WHAT THE TASK ASKS
Scan the records beneath this line for the line holding "algebraic side: §1)" and the line holding "fact (any image).", then transcribe exactly those two and all lines between.

[Stored data entries]
/-!
# Route `SignedLowerHalves` (K3), child crux L `SmallImageLowerHalfBothSigns` (item stmt-BirchSwinnertonDyer-23599),
# line `birth_acns`, stub `stub_lambdaLowerThree_ns` (= retired item 23118 `SmallImageLambdaLowerAtThree`, VERBATIM):
# what the ALGEBRAIC FUNCTIONAL EQUATION of `Sel^ε(E/ℚ_∞)` gives for the Eisenstein λ-inequality — rank-`0`
# ALGEBRAIC λ-PARITY, the `λ = 2` / `T = 0` SHADOW at small image, and the DEFECT-EVENNESS door
# (cell `bsd-ssimc`, width seat `bsd-line-slh-p3-w3` gen 4; ROUTE-INDEPENDENT helper `--supports 23599`; no `Theses` import)

HONEST FRAMING: CALIBRATION / SUPPORT ONLY. The stub (the Eisenstein λ-inequality `λ(L_3^ε) ≤ λ(ξ^ε)` at every
small-image `p = 3` X7 pair) is OPEN MATHEMATICS (w3 g0 `stub-blocked`; g3: residue = pairs with
`corank + 2 ≤ λ(L_3^ε)`); nothing here closes it; BSD / child L / the stub are NOT proved. Every theorem is
CONDITIONAL on DISPLAYED binders: published named facts (Kobayashi 2003 Thm. 1.2 `h12` / Thm. 4.1 rational display
`h41`, B. D. Kim 2013 Cor. 3.15 `hK13`, the `p`-parity theorem `hpar`) and ONE per-datum algebraic hypothesis
`hAFE : ι(Char X^ε) = Char X^ε` — VERBATIM the body of B. D. Kim 2008 Thm. 3.12 at the datum, which the tree's named
fact `Kim2008.thm312_signedSelmerDual_charIdeal_map_invol` supplies for `p > 3` ONLY (printed scope, MRL 15 (2008)
p. 83); at `p = 3`, `a_3 = 0` it is the tree's standing TYPING REQUEST (module docstring of
`…LargeImageLambdaTwoStratumOddPrime.lean`; Lei–Ponsinet 2017 Thm. 1/2 are printed for `p` odd on the Büyükboduk–Lei
multi-signed Selmer groups, which "generalize Kobayashi's plus and minus Selmer groups" — not verbatim on the tree's
objects). THEOREMS ONLY; no definition, no named fact, no `sorry`.

## What is proved (per datum / per pair and sign; odd good `p`, `a_p = 0`, ANY image, ANY `μ` unless displayed)

* §1 rank-`0` ALGEBRAIC λ-PARITY: `ι(Char X^ε) = Char X^ε` ∧ `ξ^ε(0) ≠ 0` ⟹ `λ(ξ^ε)` EVEN (tree lemma
  `order_mod_two_eq_lambdaInvariant_of_map_invol_eq`: `ord_T ξ ≡ λ (mod 2)`, read at `ord_T ξ = 0`); with `h12`, `hK13`:
  `Sel_{p^∞}(E/ℚ)` finite ⟹ `λ(ξ^ε)` even — the algebraic twin of g3's analytic `even_lam_iff_even_analyticRank`.
* §2 the `λ = 2` / `T = 0` SHADOW: `Sel` finite ∧ `p ∣ Tam(E)·#Sel_{p^∞}(E/ℚ)` ∧ `μ(ξ^ε) = 0` ∧ `hAFE` ⟹ `λ(ξ^ε) ≥ 2`
  (slh-p1-w6's `λ = 2` closer with its only use of `ρ̄` onto — integral Kato ⟹ `μ(ξ) = 0` — replaced by the
  displayed `μ(ξ^ε) = 0`, crux M's currency); hence `λ(L_p^ε) ≤ 2` ⟹ the Eisenstein λ-inequality at the datum and
  the stub's `p`-inverted λ-shape (w3 g0's λ-door). NECESSITY: at a `Sel`-finite pair, `λ(L) ≥ 1` and the
  λ-inequality force `p ∣ Tam(E)·#Sel` (the rank-`0` converse divisibility at `T = 0`).
* §3 rank-`0` DEFECT EVENNESS `λ(L_p^ε) − λ(ξ^ε) ∈ 2ℕ` (analytic side: g3's μ-free `w(E) = (−1)^{λ(L_p^ε)}` + `p`-parity
  at corank `0`; algebraic side: §1) ⟹ the door widened on the algebraic side: `λ(L_p^ε) ≤ λ(ξ^ε) + 1` suffices.
* §4 sanity: at `p > 3` the displayed `hAFE` is Kim's named fact (any image).

READING for the LEAD (numbers, not adjectives; W-plan-12 v5 window): 96 of the 100 small-image `p = 3` X7 pairs have
rank `0`; there, modulo AFE(3) + print, the λ-stub at sign `ε` ⟸ «`λ(L_3^ε) ≤ λ(ξ^ε) + 1`», and on the `λ(L_3^ε) = 2`
sub-stratum ⟸ «`3 ∣ Tam(E)·#Sel_{3^∞}(E/ℚ)`» (the stub's own NECESSARY `T = 0` shadow, decidable per pair) ∧
«`μ(X^ε) = 0`» (crux M's body at that sign; PROVED at `p = 3` modulo print for ONE sign,
`SmallImageMuControl.smallImageMuZeroOneSign_three_of_facts`). Class-wide the stub stays open: the functional equation
yields parity / `ord_T` information only (barrier `PAdicFunctionalEquationParity`).

References: [KimBD2008MRL] Thm. 3.12 (p. 93), §1 p. 83; [LeiPonsinet2017] §1, Thm. 1, Thm. 2; [Kobayashi2003] Thm. 1.2,
Thm. 4.1 (p. 8), Conjecture (p. 2); [BDKim2013] Cor. 3.15 (p. 199); [DokchitserDokchitserAnnals2010] Thm. 1.4, Cor. 4.20;
[Sprung2017] Cor. 4.14; [GreenbergLNM1716] Thm. 1.14, Prop. 3.10, Lemma 4.2, §5 p. 181; [GreenbergVatsal2000] p. 4;
[Washington1997] §7.1, §13.2.
-/

set_option autoImplicit false
-- D-0017: single-problem summit, the namespace repeats the problem name by design.
set_option linter.dupNamespace false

OUTPUT
  at corank `0`; algebraic side: §1) ⟹ the door widened on the algebraic side: `λ(L_p^ε) ≤ λ(ξ^ε) + 1` suffices.
* §4 sanity: at `p > 3` the displayed `hAFE` is Kim's named fact (any image).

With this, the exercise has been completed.